● **Dataset content**:
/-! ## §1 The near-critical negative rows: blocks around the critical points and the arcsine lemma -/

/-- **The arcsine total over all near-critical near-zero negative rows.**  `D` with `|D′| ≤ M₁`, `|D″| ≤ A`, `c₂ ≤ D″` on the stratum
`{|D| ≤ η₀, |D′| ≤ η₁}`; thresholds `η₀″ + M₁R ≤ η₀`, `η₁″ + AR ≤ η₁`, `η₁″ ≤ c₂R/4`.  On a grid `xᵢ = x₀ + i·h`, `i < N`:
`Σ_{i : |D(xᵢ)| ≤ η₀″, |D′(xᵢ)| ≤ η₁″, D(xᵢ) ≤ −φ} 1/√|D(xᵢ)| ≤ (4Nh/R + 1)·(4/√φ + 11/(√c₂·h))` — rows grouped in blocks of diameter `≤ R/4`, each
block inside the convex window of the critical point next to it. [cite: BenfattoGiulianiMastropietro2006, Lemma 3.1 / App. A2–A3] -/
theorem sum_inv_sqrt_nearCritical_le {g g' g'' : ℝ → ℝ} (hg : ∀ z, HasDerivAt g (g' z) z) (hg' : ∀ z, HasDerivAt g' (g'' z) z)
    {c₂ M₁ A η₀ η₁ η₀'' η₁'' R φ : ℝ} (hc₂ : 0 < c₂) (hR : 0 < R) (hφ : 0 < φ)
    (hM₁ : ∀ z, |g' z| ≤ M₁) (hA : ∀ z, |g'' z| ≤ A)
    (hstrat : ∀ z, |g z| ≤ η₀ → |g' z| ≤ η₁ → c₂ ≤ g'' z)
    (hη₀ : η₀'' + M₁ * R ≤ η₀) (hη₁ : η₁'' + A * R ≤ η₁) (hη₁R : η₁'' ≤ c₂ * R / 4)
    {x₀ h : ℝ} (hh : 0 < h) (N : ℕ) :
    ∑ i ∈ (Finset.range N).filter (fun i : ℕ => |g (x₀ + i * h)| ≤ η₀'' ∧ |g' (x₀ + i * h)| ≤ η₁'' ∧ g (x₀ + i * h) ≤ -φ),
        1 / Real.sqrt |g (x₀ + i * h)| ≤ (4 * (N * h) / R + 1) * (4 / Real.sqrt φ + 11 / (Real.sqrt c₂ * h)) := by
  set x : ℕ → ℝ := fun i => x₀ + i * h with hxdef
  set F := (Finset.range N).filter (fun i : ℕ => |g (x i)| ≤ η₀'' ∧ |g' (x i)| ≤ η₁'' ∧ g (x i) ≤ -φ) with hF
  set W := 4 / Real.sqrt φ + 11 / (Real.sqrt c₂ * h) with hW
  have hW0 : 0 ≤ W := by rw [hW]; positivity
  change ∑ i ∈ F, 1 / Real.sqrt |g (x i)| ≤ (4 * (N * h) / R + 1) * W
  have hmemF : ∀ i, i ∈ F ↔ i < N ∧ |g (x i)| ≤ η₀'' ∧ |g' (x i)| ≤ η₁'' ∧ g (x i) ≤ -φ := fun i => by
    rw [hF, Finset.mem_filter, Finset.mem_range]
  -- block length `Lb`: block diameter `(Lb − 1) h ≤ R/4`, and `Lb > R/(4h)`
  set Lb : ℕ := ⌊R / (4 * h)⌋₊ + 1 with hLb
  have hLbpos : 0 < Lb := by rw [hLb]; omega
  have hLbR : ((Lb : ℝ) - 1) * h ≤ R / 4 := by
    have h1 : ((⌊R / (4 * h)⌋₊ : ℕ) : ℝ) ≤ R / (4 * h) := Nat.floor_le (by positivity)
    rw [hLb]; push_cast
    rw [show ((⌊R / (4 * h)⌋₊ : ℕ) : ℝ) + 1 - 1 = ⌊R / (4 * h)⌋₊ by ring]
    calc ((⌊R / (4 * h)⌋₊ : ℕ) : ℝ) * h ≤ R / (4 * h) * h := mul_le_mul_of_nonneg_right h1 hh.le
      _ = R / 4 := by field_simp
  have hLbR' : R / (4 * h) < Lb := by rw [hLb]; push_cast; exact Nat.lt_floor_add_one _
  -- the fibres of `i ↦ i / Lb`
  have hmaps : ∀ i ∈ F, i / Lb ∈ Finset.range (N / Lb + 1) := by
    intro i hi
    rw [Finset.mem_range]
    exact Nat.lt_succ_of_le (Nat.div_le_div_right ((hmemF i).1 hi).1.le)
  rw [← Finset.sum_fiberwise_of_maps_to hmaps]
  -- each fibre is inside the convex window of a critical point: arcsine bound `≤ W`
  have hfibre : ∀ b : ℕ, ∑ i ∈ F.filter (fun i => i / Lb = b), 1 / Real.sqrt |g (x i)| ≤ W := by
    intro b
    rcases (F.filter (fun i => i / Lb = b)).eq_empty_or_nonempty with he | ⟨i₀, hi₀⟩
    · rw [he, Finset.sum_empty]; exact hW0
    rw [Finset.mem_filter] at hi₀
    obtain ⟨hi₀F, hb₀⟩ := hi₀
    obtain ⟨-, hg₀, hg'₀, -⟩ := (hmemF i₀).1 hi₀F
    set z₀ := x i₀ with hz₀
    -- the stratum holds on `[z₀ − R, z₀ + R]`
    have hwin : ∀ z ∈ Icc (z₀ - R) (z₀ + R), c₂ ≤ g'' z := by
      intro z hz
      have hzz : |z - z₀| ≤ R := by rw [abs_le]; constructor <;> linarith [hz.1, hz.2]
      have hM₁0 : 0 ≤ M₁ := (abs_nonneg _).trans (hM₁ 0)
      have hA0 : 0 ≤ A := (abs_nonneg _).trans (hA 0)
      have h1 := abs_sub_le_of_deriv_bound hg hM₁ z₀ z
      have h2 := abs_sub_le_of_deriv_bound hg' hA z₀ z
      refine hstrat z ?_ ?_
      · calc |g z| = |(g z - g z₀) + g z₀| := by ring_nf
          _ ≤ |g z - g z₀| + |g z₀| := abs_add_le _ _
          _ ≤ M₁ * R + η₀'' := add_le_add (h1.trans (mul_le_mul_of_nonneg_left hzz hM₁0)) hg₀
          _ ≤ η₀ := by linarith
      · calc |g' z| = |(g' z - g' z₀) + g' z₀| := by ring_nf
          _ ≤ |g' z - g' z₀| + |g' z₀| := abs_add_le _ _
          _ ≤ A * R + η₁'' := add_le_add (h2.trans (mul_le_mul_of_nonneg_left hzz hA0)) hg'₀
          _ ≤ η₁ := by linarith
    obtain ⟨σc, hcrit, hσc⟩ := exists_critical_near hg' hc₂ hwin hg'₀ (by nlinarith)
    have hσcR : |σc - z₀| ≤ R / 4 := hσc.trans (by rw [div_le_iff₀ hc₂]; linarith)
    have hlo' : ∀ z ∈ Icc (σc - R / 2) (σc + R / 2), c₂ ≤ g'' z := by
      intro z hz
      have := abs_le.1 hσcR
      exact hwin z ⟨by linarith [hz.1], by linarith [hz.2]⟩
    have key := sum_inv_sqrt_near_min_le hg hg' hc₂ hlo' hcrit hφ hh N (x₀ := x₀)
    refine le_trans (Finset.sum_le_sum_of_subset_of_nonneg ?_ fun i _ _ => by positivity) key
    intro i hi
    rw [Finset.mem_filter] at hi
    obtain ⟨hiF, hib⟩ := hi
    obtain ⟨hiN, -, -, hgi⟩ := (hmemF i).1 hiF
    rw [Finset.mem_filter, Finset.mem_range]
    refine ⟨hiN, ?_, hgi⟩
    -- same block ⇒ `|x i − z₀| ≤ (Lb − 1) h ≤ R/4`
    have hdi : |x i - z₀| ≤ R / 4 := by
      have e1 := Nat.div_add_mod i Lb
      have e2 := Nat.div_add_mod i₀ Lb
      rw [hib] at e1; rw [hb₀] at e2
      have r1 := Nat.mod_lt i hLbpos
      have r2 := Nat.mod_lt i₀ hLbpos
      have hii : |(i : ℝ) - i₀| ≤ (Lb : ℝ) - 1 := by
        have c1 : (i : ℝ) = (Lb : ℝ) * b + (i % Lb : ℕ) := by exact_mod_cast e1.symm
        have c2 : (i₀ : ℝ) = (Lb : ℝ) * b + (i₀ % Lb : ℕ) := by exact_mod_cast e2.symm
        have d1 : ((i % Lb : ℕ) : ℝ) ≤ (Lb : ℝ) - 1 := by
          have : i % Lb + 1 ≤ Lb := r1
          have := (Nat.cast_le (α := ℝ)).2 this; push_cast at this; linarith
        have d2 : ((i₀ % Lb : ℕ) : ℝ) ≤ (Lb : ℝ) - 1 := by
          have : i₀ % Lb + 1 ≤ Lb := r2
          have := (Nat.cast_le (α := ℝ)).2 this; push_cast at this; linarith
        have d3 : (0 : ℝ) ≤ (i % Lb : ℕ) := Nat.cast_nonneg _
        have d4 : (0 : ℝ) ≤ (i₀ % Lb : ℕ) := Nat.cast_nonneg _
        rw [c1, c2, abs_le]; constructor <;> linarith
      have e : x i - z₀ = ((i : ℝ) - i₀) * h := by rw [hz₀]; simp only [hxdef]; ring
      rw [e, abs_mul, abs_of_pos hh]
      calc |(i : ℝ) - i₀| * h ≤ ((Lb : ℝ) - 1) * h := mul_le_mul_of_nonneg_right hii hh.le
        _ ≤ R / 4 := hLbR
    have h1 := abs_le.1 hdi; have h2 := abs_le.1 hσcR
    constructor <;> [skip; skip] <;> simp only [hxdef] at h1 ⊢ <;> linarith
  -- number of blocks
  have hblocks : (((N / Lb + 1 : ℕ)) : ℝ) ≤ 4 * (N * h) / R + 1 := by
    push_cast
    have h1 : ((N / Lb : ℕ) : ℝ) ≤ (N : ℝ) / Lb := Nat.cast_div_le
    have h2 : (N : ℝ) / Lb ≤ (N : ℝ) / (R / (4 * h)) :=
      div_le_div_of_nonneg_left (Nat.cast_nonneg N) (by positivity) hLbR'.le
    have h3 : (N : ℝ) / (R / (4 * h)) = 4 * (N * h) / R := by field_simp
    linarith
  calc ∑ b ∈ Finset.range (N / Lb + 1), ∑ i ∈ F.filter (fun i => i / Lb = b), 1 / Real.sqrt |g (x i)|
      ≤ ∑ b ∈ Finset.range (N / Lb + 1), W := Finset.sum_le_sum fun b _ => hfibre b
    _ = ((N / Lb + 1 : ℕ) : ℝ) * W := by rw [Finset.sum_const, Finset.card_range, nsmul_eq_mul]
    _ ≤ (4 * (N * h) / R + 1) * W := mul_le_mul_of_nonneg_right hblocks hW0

● **Task goal**: Taking the entries from their first line through the line with "η₀″, |D′(xᵢ)| ≤", inclusive, restate each line word for word and give nothing else.

● **Response area**:
/-! ## §1 The near-critical negative rows: blocks around the critical points and the arcsine lemma -/

/-- **The arcsine total over all near-critical near-zero negative rows.**  `D` with `|D′| ≤ M₁`, `|D″| ≤ A`, `c₂ ≤ D″` on the stratum
`{|D| ≤ η₀, |D′| ≤ η₁}`; thresholds `η₀″ + M₁R ≤ η₀`, `η₁″ + AR ≤ η₁`, `η₁″ ≤ c₂R/4`.  On a grid `xᵢ = x₀ + i·h`, `i < N`:
`Σ_{i : |D(xᵢ)| ≤ η₀″, |D′(xᵢ)| ≤ η₁″, D(xᵢ) ≤ −φ} 1/√|D(xᵢ)| ≤ (4Nh/R + 1)·(4/√φ + 11/(√c₂·h))` — rows grouped in blocks of diameter `≤ R/4`, each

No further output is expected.